## What needs to be done
If a line in the entries below includes "hnsD₀", pick it out and copy it.

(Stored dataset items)
/-- **The rank-one field-one supply of the twisted road, from Friedberg–Hoffstein's prescribed-splitting non-vanishing instance, any twist-type
reduction at `2`** (`FieldOneTwistedCutOne` with its dyadic binder replaced by the twist-type clause; road as in the rank-zero sibling). [cite: FriedbergHoffstein1995, Thm. B]
[cite: JetchevSkinnerWan2017, §7.4.2 (p. 31)] [cite: SilvermanAEC2009, X.5 Cor. 5.4 and Ex. 10.16] -/
theorem fieldOneTwisted_of_fh_loose (hFH : friedbergHoffstein_exists_heegnerField_splitDivisors_twist_ne_zero) :
    ∀ (W : WeierstrassCurve ℚ) [W.IsElliptic] [W.IsGloballyMinimal], exists_isNewformOf →
    (∀ r : Nat.Primes, (r : ℕ) ≠ 2 → W.HasAdditiveReductionAt ((primesEquiv (R := ℤ)).symm r) →
      ¬ (W.quadraticTwist (((-1 : ℤ) ^ ((r : ℕ) / 2) * r : ℤ) : ℚ)).HasAdditiveReductionAt
        ((primesEquiv (R := ℤ)).symm r)) →
    (∀ r : Nat.Primes, (r : ℕ) = 2 → W.HasAdditiveReductionAt ((primesEquiv (R := ℤ)).symm r) →
      ∃ t : ℤ, (t = -1 ∨ t = 2 ∨ t = -2) ∧ ¬ (W.quadraticTwist (t : ℚ)).HasAdditiveReductionAt ((primesEquiv (R := ℤ)).symm r)) →
    W.rootNumber = -1 →
    ∀ (p ℓ : ℕ) [Fact ℓ.Prime], p.Prime → p ≠ 2 → TwistedWanPrimeLoose W p ℓ → ∀ B : ℕ,
      ∃ (K : Type) (_ : Field K) (_ : NumberField K),
        TameRoadFieldTwistedLoose W p ℓ K ∧ B < (NumberField.discr K).natAbs ∧
          (W.quadraticTwist (NumberField.discr K : ℚ)).entireLFunction 1 ≠ 0 := by
  intro W _ _ hmod htt h2tt hw p ℓ₀ hℓ₀F hp hp2 htw B
  obtain ⟨hℓ₀p, hℓ₀2, hadd₀, hmult₀⟩ := htw
  have hℓ₀ : ℓ₀.Prime := hℓ₀F.out
  set N : ℕ := W.conductorNorm ℤ with hN
  have hN0 : N ≠ 0 := (W.conductorNorm_pos_holds).ne'
  -- `ℓ₀* = σ ℓ₀`
  set σ : ℤ := (-1 : ℤ) ^ (ℓ₀ / 2) with hσdef
  set s : ℤ := (-1 : ℤ) ^ (ℓ₀ / 2) * ℓ₀ with hs
  have hσ : σ = 1 ∨ σ = -1 := neg_one_pow_eq_or ℤ _
  have hσ2 : σ * σ = 1 := by rcases hσ with h | h <;> simp [h]
  have hs4 : s % 4 = 1 := TwistRootNumberAnyTwo.pStar_emod_four ⟨ℓ₀, hℓ₀⟩ hℓ₀2
  have hs0 : s ≠ 0 := mul_ne_zero (pow_ne_zero _ (by norm_num)) (by exact_mod_cast hℓ₀.ne_zero)
  have hps : (primeStar ℓ₀ : ℤ) = s := rfl
  -- the class sign
  set c : ℤ := (if (W.quadraticTwist (((-1 : ℤ) ^ (ℓ₀ / 2) * ℓ₀ : ℤ) : ℚ)).HasSplitMultiplicativeReductionAtPrime ℓ₀ then -1 else 1)
    with hc
  have hc1 : c = 1 ∨ c = -1 := by
    by_cases h : (W.quadraticTwist (((-1 : ℤ) ^ (ℓ₀ / 2) * ℓ₀ : ℤ) : ℚ)).HasSplitMultiplicativeReductionAtPrime ℓ₀
    · exact Or.inr (by rw [hc, if_pos h])
    · exact Or.inl (by rw [hc, if_neg h])
  -- the set of odd primes at which the Dirichlet prime is prescribed, and the prescription
  set S : Finset ℕ := insert ℓ₀ (insert p ((N.primeFactors.erase 2).erase ℓ₀)) with hSdef
  set η : ℕ → ℤ := fun r ↦ if r = ℓ₀ then c else J(s | r) with hη
  have hSodd : ∀ r ∈ S, r.Prime ∧ r ≠ 2 := by
    intro r hr
    rw [hSdef, Finset.mem_insert, Finset.mem_insert] at hr
    rcases hr with rfl | rfl | hr
    · exact ⟨hℓ₀, hℓ₀2⟩
    · exact ⟨hp, hp2⟩
    · obtain ⟨-, hr⟩ := Finset.mem_erase.mp hr
      obtain ⟨hr2, hr⟩ := Finset.mem_erase.mp hr
      exact ⟨(Nat.mem_primeFactors.mp hr).1, hr2⟩
  have hηpm : ∀ r ∈ S, η r = 1 ∨ η r = -1 := by
    intro r hr
    by_cases hrℓ : r = ℓ₀
    · simp only [hη, if_pos hrℓ]; exact hc1
    · simp only [hη, if_neg hrℓ]
      exact jacobiSym_pStar_eq_one_or hℓ₀ (hSodd r hr).1 hrℓ
  -- the Dirichlet prime `a`
  obtain ⟨a, ha, haB, hσa, h8, hJ⟩ :=
    WanAnyRoad.exists_prime_star_prescribed_of_emod_four hs4 hσ S hSodd η hηpm (N + p + ℓ₀ + 2)
  haveI haF : Fact a.Prime := ⟨ha⟩
  set as : ℤ := (-1 : ℤ) ^ (a / 2) * a with has
  have haℓ : a ≠ ℓ₀ := by omega
  have hap : a ≠ p := by omega
  have ha2 : a ≠ 2 := by omega
  have haN : ¬ a ∣ N := fun h ↦ by have := Nat.le_of_dvd (Nat.pos_of_ne_zero hN0) h; omega
  have hagood : W.HasGoodReductionAtPrime a := by
    by_contra h; exact haN ((W.dvd_conductorNorm_iff_not_hasGoodReductionAtPrime a).mpr h)
  have has_eq : as = σ * a := by rw [has, hσa]
  have hs_eq : s = σ * ℓ₀ := by rw [hs]
  -- the prescriptions read back
  have hJℓ₀ : J(as | ℓ₀) = c := by
    have h := hJ ℓ₀ (by rw [hSdef]; exact Finset.mem_insert_self _ _)
    simp only [hη, if_pos rfl] at h
    exact h
  have hJp : J(as | p) = J(s | p) := by
    have h := hJ p (by rw [hSdef]; exact Finset.mem_insert_of_mem (Finset.mem_insert_self _ _))
    simp only [hη, if_neg (Ne.symm hℓ₀p)] at h
    exact h
  have hJbad : ∀ r : ℕ, r.Prime → r ∣ N → r ≠ 2 → r ≠ ℓ₀ → J(as | r) = J(s | r) := by
    intro r hr hrN hr2 hrℓ
    have hmem : r ∈ S := by
      rw [hSdef]
      refine Finset.mem_insert_of_mem (Finset.mem_insert_of_mem ?_)
      exact Finset.mem_erase.mpr ⟨hrℓ, Finset.mem_erase.mpr ⟨hr2, Nat.mem_primeFactors.mpr ⟨hr, hrN, hN0⟩⟩⟩
    have h := hJ r hmem
    simp only [hη, if_neg hrℓ] at h
    exact h
  have hJsq : ∀ r : ℕ, r.Prime → r ≠ ℓ₀ → J(s | r) * J(s | r) = 1 := by
    intro r hr hrℓ
    rcases jacobiSym_pStar_eq_one_or hℓ₀ hr hrℓ with h | h <;> rw [h] <;> norm_num
  -- §1 the auxiliary twist `E'' = E^{(D₀)}`, `D₀ = ℓ₀*·a* = ℓ₀ a > 0`
  set D₀ : ℤ := s * as with hD₀
  have hD₀eq : D₀ = (ℓ₀ : ℤ) * a := by
    rw [hD₀, hs_eq, has_eq]
    linear_combination ((ℓ₀ : ℤ) * a) * hσ2
  have hD₀pos : 0 < D₀ := by rw [hD₀eq]; exact mul_pos (by exact_mod_cast hℓ₀.pos) (by exact_mod_cast ha.pos)
  have hD₀0 : D₀ ≠ 0 := hD₀pos.ne'
  have hDm₀ : D₀ = (-1 : ℤ) ^ (ℓ₀ / 2) * ℓ₀ * as := by rw [hD₀, hs]
  have h8₀ : D₀ % 8 = 1 := by rw [hD₀, has]; exact h8
  have hasabs : as.natAbs = a := by
    rw [has, Int.natAbs_mul, Int.natAbs_pow, Int.natAbs_neg, Int.natAbs_one, one_pow, one_mul, Int.natAbs_natCast]
  have hmsq₀ : Squarefree as := Int.squarefree_natAbs.mp (by rw [hasabs]; exact ha.prime.squarefree)
  have hℓ₀as : ¬ (ℓ₀ : ℤ) ∣ as := by
    intro h
    have h' : ℓ₀ ∣ as.natAbs := Int.natCast_dvd.mp h
    rw [hasabs] at h'
    exact haℓ ((Nat.prime_dvd_prime_iff_eq hℓ₀ ha).mp h').symm
  have hgood₀ : ∀ r : Nat.Primes, ((r : ℕ) : ℤ) ∣ as → W.HasGoodReductionAt ((primesEquiv (R := ℤ)).symm r) := by
    intro r hr
    have h' : (r : ℕ) ∣ as.natAbs := Int.natCast_dvd.mp hr
    rw [hasabs] at h'
    have hra : (r : ℕ) = a := (Nat.prime_dvd_prime_iff_eq r.2 ha).mp h'
    have : r = ⟨a, ha⟩ := Subtype.ext hra
    subst this
    exact (W.hasGoodReductionAtPrime_iff_hasGoodReductionAt_holds ⟨a, ha⟩).mp hagood
  have hjac₀ : ∀ r : ℕ, r.Prime → r ∣ W.conductorNorm ℤ → r ≠ 2 → r ≠ ℓ₀ → jacobiSym D₀ r = 1 := by
    intro r hr hrN hr2 hrℓ
    rw [hD₀, jacobiSym.mul_left, hJbad r hr hrN hr2 hrℓ, hJsq r hr hrℓ]
  -- `E''` is NON-SPLIT at `ℓ₀` (the class of `a`), hence `w(E'') = w(E) = −1`
  have hD₀Q : (D₀ : ℚ) ≠ 0 := by exact_mod_cast hD₀0
  haveI := W.isElliptic_quadraticTwist hD₀Q
  have hnsD₀ : ¬ (W.quadraticTwist (D₀ : ℚ)).HasSplitMultiplicativeReductionAtPrime ℓ₀ := by
    obtain ⟨V, iV, iVm, CV, hCV⟩ := exists_isGloballyMinimal_smul_eq_quadraticTwist W hD₀Q
    have hV : CV⁻¹ • W.quadraticTwist (D₀ : ℚ) = V := by rw [← hCV, inv_smul_smul]
    have hclass₀ : legendreSym ℓ₀ as = c := by
      rw [jacobiSym.legendreSym.to_jacobiSym]; exact hJℓ₀
    obtain ⟨-, hnsV⟩ := TwistRootNumberTwisted.quadraticTwist_nonsplit_at_of_class W hℓ₀2 hmult₀ hDm₀ hℓ₀as hclass₀ V ⟨CV⁻¹, hV⟩
    rw [← hCV, hasSplitMultiplicativeReductionAtPrime_smul_iff]
    exact hnsV
  have hw₀ : (W.quadraticTwist (D₀ : ℚ)).rootNumber = -1 := by
    rw [TwistRootNumberTwisted.rootNumber_quadraticTwist_eq_of_potMult_nonsplit_pos_anyTwo W hmod htt h2tt hℓ₀2 hadd₀ hmult₀ hDm₀ h8₀
      hD₀pos hmsq₀ hℓ₀as hgood₀ hjac₀ hnsD₀]
    exact hw
  -- §2 Friedberg–Hoffstein's prescribed-splitting instance for `E''` with the primes of `2·p·a·ℓ₀·N` split
  set M : ℕ := ∏ i ∈ (N.primeFactors.erase 2).erase ℓ₀, i with hM
  have hM0 : M ≠ 0 := Finset.prod_ne_zero_iff.mpr fun i hi ↦
    (Nat.mem_primeFactors.mp (Finset.mem_erase.mp (Finset.mem_erase.mp hi).2).2).1.ne_zero
  have hMdvd : ∀ r : ℕ, r.Prime → r ∣ N → r ≠ 2 → r ≠ ℓ₀ → r ∣ M := fun r hr hrN hr2 hrℓ ↦
    Finset.dvd_prod_of_mem (fun i ↦ i)
      (Finset.mem_erase.mpr ⟨hrℓ, Finset.mem_erase.mpr ⟨hr2, Nat.mem_primeFactors.mpr ⟨hr, hrN, hN0⟩⟩⟩)
  have hMmem : ∀ r : ℕ, r.Prime → r ∣ M → r ∣ N ∧ r ≠ 2 ∧ r ≠ ℓ₀ := by
    intro r hr h
    obtain ⟨i, hi, hri⟩ := ((Nat.Prime.prime hr).dvd_finsetProd_iff (fun i ↦ i)).mp h
    obtain ⟨hiℓ, hi⟩ := Finset.mem_erase.mp hi
    obtain ⟨hi2, hiN⟩ := Finset.mem_erase.mp hi
    have hip := Nat.mem_primeFactors.mp hiN
    have hri' : r = i := (Nat.prime_dvd_prime_iff_eq hr hip.1).mp hri
    subst hri'
    exact ⟨hip.2.1, hi2, hiℓ⟩
  set N₂ : ℕ := 2 * p * a * ℓ₀ * M with hN₂
  have hN₂0 : N₂ ≠ 0 := by
    rw [hN₂]; exact mul_ne_zero (mul_ne_zero (mul_ne_zero (mul_ne_zero two_ne_zero hp.ne_zero) ha.ne_zero) hℓ₀.ne_zero) hM0
  obtain ⟨K₁, iF₁, iN₁, hK₁, hB₁, -, hH₂, hL1⟩ := hFH (W.quadraticTwist (D₀ : ℚ)) hw₀ N₂ hN₂0 (B + 4)
  obtain ⟨d₁, hd₁neg, hfund₁, hBd₁, hkr₁, hL1₁⟩ :=
    (exists_heegnerField_iff_exists_fundamental N₂ (B + 4)
      (fun D ↦ ((W.quadraticTwist (D₀ : ℚ)).quadraticTwist (D : ℚ)).entireLFunction 1 ≠ 0)).mp
      ⟨K₁, iF₁, iN₁, hK₁, hB₁, hH₂, hL1⟩
  have hdvdN₂ : ∀ r : ℕ, r = 2 ∨ r = p ∨ r = a ∨ r = ℓ₀ → r ∣ N₂ := by
    rintro r (rfl | rfl | rfl | rfl)
    · exact ⟨p * a * ℓ₀ * M, by rw [hN₂]; ring⟩
    · exact ⟨2 * a * ℓ₀ * M, by rw [hN₂]; ring⟩
    · exact ⟨2 * p * ℓ₀ * M, by rw [hN₂]; ring⟩
    · exact ⟨2 * p * a * M, by rw [hN₂]; ring⟩
  have hd₁8 : d₁ % 8 = 1 := (hkr₁ 2 Nat.prime_two (hdvdN₂ 2 (Or.inl rfl))).1 rfl
  have hsq₁ : Squarefree d₁ := by
    rcases hfund₁ with ⟨-, h, -⟩ | ⟨h4, -, -⟩
    · exact h
    · exfalso; omega
  have hdℓ₀ : jacobiSym d₁ ℓ₀ = 1 := (hkr₁ ℓ₀ hℓ₀ (hdvdN₂ ℓ₀ (Or.inr (Or.inr (Or.inr rfl))))).2 hℓ₀2
  have hda : jacobiSym d₁ a = 1 := (hkr₁ a ha (hdvdN₂ a (Or.inr (Or.inr (Or.inl rfl))))).2 ha2
  have hdp : jacobiSym d₁ p = 1 := (hkr₁ p hp (hdvdN₂ p (Or.inr (Or.inl rfl)))).2 hp2
  have hdbad : ∀ r : ℕ, r.Prime → r ∣ N → r ≠ 2 → r ≠ ℓ₀ → jacobiSym d₁ r = 1 := fun r hr hrN hr2 hrℓ ↦
    (hkr₁ r hr ((hMdvd r hr hrN hr2 hrℓ).trans ⟨2 * p * a * ℓ₀, by rw [hN₂]; ring⟩)).2 hr2
  -- §3 the discriminant `D = D₀ d₁ = ℓ₀* (a* d₁)`: odd, negative, fundamental
  set D : ℤ := D₀ * d₁ with hDdef
  have hDneg : D < 0 := by rw [hDdef]; exact mul_neg_of_pos_of_neg hD₀pos hd₁neg
  have hD8 : D % 8 = 1 := by rw [hDdef, Int.mul_emod, h8₀, hd₁8]; norm_num
  have hD4 : D % 4 = 1 := by omega
  have hd₁abs_lt : B + 4 < d₁.natAbs := hBd₁
  have hDabs : D.natAbs = ℓ₀ * a * d₁.natAbs := by
    rw [hDdef, hD₀eq, Int.natAbs_mul, Int.natAbs_mul, Int.natAbs_natCast, Int.natAbs_natCast]
  have hBD : B + 4 < D.natAbs := by
    rw [hDabs]
    exact lt_of_lt_of_le hd₁abs_lt (Nat.le_mul_of_pos_left _ (Nat.pos_of_ne_zero (mul_ne_zero hℓ₀.ne_zero ha.ne_zero)))
  have hℓ₀d₁ : ¬ ℓ₀ ∣ d₁.natAbs := fun h ↦ not_dvd_of_jacobiSym_eq_one hℓ₀.one_lt hdℓ₀ (Int.natCast_dvd.mpr h)
  have had₁ : ¬ a ∣ d₁.natAbs := fun h ↦ not_dvd_of_jacobiSym_eq_one ha.one_lt hda (Int.natCast_dvd.mpr h)
  have hsqD : Squarefree D := by
    refine Int.squarefree_natAbs.mp ?_
    rw [hDabs]
    have hcop₁ : Nat.Coprime ℓ₀ a := (Nat.coprime_primes hℓ₀ ha).mpr haℓ.symm
    have hcop₂ : Nat.Coprime (ℓ₀ * a) d₁.natAbs :=
      Nat.Coprime.mul_left ((Nat.Prime.coprime_iff_not_dvd hℓ₀).mpr hℓ₀d₁) ((Nat.Prime.coprime_iff_not_dvd ha).mpr had₁)
    refine (Nat.squarefree_mul hcop₂).mpr ⟨(Nat.squarefree_mul hcop₁).mpr ⟨hℓ₀.prime.squarefree, ha.prime.squarefree⟩, ?_⟩
    exact Int.squarefree_natAbs.mpr hsq₁
  have hD1 : D ≠ 1 := by omega
  -- Kronecker conditions at the primes that must SPLIT: `2`, `p`, the odd bad primes `≠ ℓ₀`
  set N₁ : ℕ := 2 * p * M with hN₁
  have hkr : ∀ r : ℕ, r.Prime → r ∣ N₁ → (r = 2 → D % 8 = 1) ∧ (r ≠ 2 → jacobiSym D r = 1) := by
    intro r hr hrN₁
    refine ⟨fun _ ↦ hD8, fun hr2 ↦ ?_⟩
    have hj : jacobiSym D₀ r = 1 ∧ jacobiSym d₁ r = 1 := by
      rcases (Nat.Prime.dvd_mul hr).mp hrN₁ with h | hrM
      · rcases (Nat.Prime.dvd_mul hr).mp h with h2 | hrp
        · exact absurd ((Nat.prime_dvd_prime_iff_eq hr Nat.prime_two).mp h2) hr2
        · have hrp' : r = p := (Nat.prime_dvd_prime_iff_eq hr hp).mp hrp
          rw [hrp']
          refine ⟨?_, hdp⟩
          rw [hD₀, jacobiSym.mul_left, hJp, hJsq p hp (Ne.symm hℓ₀p)]
      · obtain ⟨hrN, -, hrℓ⟩ := hMmem r hr hrM
        exact ⟨hjac₀ r hr hrN hr2 hrℓ, hdbad r hr hrN hr2 hrℓ⟩
    rw [hDdef, jacobiSym.mul_left, hj.1, hj.2, mul_one]
  -- `P(D)`: `ℓ₀ ∣ D`, the CLASS, and the simple zero of `L(E^{(D)}, s) = L(E''^{(d₁)}, s)` at `s = 1`
  have hℓ₀D : (ℓ₀ : ℤ) ∣ D := by
    rw [hDdef, hD₀eq]; exact (dvd_mul_right (ℓ₀ : ℤ) a).mul_right _
  have hDdiv : D / primeStar ℓ₀ = as * d₁ := by
    rw [hps, hDdef, hD₀, mul_assoc, Int.mul_ediv_cancel_left _ hs0]
  have hclassD : legendreSym ℓ₀ (D / primeStar ℓ₀) = c := by
    rw [hDdiv, legendreSym.mul, jacobiSym.legendreSym.to_jacobiSym, jacobiSym.legendreSym.to_jacobiSym, hJℓ₀, hdℓ₀, mul_one]
  have hfun : (W.quadraticTwist (D : ℚ)).entireLFunction = ((W.quadraticTwist (D₀ : ℚ)).quadraticTwist (d₁ : ℚ)).entireLFunction := by
    rw [quadraticTwist_quadraticTwist, hDdef, Int.cast_mul]
  have hLD1 : (W.quadraticTwist (D : ℚ)).entireLFunction 1 ≠ 0 := by rw [hfun]; exact hL1₁
  -- §4 the dictionary, backwards: the twisted road field `K`
  obtain ⟨K, iF, iN, hK, hB', hH, hℓ₀K, hclsK, hLK1⟩ :=
    (exists_heegnerField_iff_exists_fundamental N₁ (B + 4)
      (fun X ↦ (ℓ₀ : ℤ) ∣ X ∧ legendreSym ℓ₀ (X / primeStar ℓ₀) = c ∧
        (W.quadraticTwist (X : ℚ)).entireLFunction 1 ≠ 0)).mpr
      ⟨D, hDneg, Or.inl ⟨hD4, hsqD, hD1⟩, hBD, hkr, hℓ₀D, hclassD, hLD1⟩
  have h2N₁ : 2 ∣ N₁ := ⟨p * M, by rw [hN₁]; ring⟩
  have hpN₁ : p ∣ N₁ := ⟨2 * M, by rw [hN₁]; ring⟩
  have hdKabs : ((NumberField.discr K).natAbs : ℤ) = -NumberField.discr K := by
    rw [Int.natCast_natAbs, abs_of_neg hK.discr_neg]
  refine ⟨K, iF, iN, ⟨hK, by omega, ⟨hℓ₀p, hℓ₀2, hadd₀, hmult₀⟩, ⟨hℓ₀K, hclsK⟩, ?_, fun _ ↦ by simpa using hH 2 Nat.prime_two h2N₁,
    hH.of_dvd hpN₁⟩, by omega, hLK1⟩
  -- every bad prime `≠ ℓ₀` splits in `K`
  intro r hr hrN hrℓ
  by_cases hr2 : r = 2
  · subst hr2; exact hH 2 Nat.prime_two h2N₁
  · exact hH r hr ((hMdvd r hr hrN hr2 hrℓ).trans ⟨2 * p, by rw [hN₁]; ring⟩)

## Reply to the exercise
  have hnsD₀ : ¬ (W.quadraticTwist (D₀ : ℚ)).HasSplitMultiplicativeReductionAtPrime ℓ₀ := by
      hD₀pos hmsq₀ hℓ₀as hgood₀ hjac₀ hnsD₀]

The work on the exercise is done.